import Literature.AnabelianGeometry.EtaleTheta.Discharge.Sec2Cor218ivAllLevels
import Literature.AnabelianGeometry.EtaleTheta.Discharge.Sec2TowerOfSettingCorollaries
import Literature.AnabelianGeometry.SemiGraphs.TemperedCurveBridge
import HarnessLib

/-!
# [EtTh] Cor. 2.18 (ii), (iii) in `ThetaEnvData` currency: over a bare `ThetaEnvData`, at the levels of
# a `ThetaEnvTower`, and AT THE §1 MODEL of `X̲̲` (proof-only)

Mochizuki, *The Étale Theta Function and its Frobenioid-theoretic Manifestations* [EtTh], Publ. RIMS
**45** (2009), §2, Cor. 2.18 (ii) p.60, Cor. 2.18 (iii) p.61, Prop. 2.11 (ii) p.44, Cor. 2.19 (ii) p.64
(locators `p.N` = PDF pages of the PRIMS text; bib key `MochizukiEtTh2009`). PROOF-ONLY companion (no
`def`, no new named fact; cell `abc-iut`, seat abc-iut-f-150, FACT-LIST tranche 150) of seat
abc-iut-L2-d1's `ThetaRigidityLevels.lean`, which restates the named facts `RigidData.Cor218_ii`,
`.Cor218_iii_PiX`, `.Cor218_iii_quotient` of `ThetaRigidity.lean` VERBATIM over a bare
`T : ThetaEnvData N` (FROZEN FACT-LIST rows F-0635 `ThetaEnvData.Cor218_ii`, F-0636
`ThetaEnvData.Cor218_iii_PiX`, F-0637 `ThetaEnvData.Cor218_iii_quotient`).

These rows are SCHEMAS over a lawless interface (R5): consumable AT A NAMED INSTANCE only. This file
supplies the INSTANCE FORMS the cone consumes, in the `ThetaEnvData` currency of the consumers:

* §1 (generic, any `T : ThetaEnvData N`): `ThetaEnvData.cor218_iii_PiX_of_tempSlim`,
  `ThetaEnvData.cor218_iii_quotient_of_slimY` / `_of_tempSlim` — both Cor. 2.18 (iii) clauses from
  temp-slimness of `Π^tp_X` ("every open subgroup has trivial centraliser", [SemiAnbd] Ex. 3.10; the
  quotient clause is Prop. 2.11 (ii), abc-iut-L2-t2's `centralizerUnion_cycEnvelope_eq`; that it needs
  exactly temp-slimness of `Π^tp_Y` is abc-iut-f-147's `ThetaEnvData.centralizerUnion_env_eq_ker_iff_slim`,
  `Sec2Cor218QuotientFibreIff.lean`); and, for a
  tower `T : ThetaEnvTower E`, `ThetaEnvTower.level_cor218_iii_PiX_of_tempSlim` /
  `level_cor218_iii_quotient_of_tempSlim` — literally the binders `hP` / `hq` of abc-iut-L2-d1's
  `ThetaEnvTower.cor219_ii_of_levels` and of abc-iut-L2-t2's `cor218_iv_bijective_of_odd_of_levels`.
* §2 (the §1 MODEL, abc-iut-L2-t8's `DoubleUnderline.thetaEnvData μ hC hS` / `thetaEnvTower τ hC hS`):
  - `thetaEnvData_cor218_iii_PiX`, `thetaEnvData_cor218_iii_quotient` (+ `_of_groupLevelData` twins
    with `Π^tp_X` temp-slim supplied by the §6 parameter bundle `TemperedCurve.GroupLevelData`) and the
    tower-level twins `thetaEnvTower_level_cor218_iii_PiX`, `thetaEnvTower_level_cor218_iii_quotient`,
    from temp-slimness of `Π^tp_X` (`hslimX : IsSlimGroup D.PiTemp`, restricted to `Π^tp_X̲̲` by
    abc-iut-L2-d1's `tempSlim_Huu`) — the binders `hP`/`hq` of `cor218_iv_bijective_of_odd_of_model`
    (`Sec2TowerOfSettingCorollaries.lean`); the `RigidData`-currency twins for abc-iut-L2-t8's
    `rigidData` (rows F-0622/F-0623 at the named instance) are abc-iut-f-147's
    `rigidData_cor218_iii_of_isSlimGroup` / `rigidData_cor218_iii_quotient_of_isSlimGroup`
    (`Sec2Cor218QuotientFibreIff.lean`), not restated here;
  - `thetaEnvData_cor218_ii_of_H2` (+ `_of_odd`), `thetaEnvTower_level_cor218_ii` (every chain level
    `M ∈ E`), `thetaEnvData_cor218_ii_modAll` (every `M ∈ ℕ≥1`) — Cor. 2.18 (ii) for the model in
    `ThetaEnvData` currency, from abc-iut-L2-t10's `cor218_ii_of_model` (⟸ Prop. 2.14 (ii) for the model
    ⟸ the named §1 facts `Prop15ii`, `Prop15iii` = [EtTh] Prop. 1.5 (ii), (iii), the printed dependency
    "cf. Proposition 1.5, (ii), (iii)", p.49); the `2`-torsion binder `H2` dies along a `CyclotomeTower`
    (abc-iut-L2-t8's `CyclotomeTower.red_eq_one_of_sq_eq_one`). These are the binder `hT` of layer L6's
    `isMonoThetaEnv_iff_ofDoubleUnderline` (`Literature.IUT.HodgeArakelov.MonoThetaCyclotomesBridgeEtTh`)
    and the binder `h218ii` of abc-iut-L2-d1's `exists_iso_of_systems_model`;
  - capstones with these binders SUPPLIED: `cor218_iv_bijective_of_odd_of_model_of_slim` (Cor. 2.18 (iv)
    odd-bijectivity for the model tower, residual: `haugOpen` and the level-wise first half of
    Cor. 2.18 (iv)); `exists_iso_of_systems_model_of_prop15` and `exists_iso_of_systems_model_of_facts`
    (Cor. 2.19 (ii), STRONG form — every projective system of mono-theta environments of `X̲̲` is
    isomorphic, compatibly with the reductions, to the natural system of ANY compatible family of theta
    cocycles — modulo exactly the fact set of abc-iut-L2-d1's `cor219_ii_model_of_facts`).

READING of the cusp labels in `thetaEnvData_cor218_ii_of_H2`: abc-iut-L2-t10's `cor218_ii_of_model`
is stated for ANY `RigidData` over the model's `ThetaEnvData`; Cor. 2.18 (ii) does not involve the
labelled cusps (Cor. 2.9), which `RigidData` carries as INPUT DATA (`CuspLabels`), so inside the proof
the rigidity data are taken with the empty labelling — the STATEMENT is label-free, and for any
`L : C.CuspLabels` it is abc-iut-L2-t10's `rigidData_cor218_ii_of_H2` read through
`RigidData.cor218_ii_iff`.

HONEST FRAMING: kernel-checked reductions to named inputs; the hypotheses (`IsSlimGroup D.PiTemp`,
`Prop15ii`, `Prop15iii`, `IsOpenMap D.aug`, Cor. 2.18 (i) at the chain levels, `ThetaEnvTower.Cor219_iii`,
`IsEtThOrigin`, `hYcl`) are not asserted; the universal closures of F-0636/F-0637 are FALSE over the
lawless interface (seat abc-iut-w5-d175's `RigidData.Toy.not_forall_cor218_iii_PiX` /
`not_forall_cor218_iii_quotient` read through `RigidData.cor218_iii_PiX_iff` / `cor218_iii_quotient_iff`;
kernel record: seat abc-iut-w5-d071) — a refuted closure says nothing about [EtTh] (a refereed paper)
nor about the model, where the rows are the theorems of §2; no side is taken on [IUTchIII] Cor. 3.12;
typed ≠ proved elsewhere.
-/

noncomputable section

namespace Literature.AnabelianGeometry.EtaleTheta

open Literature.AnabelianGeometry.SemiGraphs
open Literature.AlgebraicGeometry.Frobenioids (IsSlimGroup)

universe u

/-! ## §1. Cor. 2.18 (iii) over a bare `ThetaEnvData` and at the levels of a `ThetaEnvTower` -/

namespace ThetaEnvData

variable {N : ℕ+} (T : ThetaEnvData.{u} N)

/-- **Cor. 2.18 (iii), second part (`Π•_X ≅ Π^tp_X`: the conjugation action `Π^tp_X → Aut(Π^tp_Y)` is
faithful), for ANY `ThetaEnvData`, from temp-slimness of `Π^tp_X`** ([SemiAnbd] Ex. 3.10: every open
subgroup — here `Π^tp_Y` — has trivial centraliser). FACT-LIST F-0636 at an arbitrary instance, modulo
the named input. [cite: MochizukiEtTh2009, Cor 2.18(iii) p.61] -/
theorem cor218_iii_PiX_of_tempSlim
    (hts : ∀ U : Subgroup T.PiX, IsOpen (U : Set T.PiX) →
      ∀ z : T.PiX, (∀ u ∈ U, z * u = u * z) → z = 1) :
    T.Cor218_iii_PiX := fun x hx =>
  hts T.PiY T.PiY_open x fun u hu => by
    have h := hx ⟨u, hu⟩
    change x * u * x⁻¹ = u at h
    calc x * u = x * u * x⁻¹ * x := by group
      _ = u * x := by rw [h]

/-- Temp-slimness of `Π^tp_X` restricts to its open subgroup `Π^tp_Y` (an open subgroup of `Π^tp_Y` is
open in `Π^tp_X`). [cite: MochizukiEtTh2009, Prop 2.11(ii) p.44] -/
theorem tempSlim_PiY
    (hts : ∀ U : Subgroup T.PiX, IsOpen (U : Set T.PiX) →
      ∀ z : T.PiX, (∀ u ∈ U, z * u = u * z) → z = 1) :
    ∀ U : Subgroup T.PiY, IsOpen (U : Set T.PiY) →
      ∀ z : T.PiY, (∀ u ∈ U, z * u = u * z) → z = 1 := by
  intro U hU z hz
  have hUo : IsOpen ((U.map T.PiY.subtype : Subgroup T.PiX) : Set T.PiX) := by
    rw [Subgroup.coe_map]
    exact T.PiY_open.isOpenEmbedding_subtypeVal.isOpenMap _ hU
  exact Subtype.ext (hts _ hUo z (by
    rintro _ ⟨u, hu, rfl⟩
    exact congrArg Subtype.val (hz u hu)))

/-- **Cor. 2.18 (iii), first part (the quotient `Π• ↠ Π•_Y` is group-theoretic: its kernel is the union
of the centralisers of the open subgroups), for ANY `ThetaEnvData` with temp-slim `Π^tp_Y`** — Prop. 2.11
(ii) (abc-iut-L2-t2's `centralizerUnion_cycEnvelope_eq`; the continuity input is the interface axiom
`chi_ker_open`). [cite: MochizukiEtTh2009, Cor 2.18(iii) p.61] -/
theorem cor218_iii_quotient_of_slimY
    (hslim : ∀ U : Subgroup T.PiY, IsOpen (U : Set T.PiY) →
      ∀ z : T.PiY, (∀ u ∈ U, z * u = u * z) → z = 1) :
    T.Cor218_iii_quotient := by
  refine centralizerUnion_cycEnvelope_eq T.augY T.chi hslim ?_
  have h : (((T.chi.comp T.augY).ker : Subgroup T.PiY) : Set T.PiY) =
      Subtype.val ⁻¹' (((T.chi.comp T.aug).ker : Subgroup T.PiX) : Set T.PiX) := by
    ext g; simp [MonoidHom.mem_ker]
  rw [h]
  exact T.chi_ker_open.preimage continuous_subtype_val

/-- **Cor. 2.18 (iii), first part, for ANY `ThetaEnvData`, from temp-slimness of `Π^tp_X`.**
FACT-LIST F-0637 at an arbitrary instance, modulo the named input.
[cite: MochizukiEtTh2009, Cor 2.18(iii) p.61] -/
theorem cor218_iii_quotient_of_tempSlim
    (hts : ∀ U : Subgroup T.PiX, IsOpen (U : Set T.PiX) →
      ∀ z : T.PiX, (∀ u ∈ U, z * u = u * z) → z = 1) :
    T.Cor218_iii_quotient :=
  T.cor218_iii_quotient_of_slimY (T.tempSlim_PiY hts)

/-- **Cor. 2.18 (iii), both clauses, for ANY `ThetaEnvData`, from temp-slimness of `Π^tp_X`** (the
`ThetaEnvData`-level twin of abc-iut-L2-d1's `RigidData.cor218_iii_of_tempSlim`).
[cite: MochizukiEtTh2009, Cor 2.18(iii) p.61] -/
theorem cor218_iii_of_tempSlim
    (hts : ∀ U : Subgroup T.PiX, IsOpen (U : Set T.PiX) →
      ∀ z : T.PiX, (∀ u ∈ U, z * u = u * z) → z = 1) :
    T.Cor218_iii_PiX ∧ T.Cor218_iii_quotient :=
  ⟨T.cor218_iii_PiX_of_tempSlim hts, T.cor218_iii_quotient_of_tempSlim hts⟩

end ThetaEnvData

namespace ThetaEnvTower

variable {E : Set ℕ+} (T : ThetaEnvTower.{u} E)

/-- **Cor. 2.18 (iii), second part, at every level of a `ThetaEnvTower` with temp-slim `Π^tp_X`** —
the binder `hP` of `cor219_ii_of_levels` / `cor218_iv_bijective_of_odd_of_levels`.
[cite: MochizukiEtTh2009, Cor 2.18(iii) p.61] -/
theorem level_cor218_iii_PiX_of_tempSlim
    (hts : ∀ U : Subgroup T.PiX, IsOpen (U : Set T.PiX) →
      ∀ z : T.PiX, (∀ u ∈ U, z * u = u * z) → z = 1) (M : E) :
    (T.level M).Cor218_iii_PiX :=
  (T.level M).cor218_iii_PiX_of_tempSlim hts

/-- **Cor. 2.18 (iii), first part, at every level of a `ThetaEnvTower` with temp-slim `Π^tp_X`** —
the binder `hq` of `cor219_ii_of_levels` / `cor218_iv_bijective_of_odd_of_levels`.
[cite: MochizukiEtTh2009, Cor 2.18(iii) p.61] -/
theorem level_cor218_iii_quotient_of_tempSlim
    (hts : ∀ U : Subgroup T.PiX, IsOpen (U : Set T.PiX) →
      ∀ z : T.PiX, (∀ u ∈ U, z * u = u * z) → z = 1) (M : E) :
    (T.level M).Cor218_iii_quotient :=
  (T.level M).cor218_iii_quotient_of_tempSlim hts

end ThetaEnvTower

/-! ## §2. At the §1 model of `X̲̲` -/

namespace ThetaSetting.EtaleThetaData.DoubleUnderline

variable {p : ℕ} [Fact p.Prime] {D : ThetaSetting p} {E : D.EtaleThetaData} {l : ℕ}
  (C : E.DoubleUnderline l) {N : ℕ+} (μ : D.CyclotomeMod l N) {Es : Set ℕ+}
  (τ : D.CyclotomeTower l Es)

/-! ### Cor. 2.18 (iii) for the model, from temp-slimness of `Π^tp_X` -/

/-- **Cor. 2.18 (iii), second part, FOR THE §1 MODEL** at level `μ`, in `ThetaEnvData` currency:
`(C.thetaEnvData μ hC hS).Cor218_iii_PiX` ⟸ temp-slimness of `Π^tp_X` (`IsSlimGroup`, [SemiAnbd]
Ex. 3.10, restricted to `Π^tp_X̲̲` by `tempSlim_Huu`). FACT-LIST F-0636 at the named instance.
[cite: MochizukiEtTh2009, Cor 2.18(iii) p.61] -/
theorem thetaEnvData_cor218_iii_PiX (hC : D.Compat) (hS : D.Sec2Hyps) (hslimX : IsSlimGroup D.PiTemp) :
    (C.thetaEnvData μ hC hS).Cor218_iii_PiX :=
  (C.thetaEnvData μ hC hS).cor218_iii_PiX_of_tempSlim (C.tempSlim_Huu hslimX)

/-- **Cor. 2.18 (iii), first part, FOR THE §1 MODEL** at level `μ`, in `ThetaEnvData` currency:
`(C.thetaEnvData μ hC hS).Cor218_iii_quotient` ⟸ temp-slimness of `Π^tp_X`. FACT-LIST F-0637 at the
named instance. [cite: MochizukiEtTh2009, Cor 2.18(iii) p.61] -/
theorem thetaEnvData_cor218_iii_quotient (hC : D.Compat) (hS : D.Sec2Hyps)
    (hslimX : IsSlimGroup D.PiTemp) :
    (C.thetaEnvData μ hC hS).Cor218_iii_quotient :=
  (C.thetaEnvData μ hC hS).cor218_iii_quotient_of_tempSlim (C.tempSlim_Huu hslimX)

ASSIGNMENT:
Taking the material above, report how many of its lines contain the word "SemiAnbd". Add nothing else.

EXERCISE OUTPUT:
3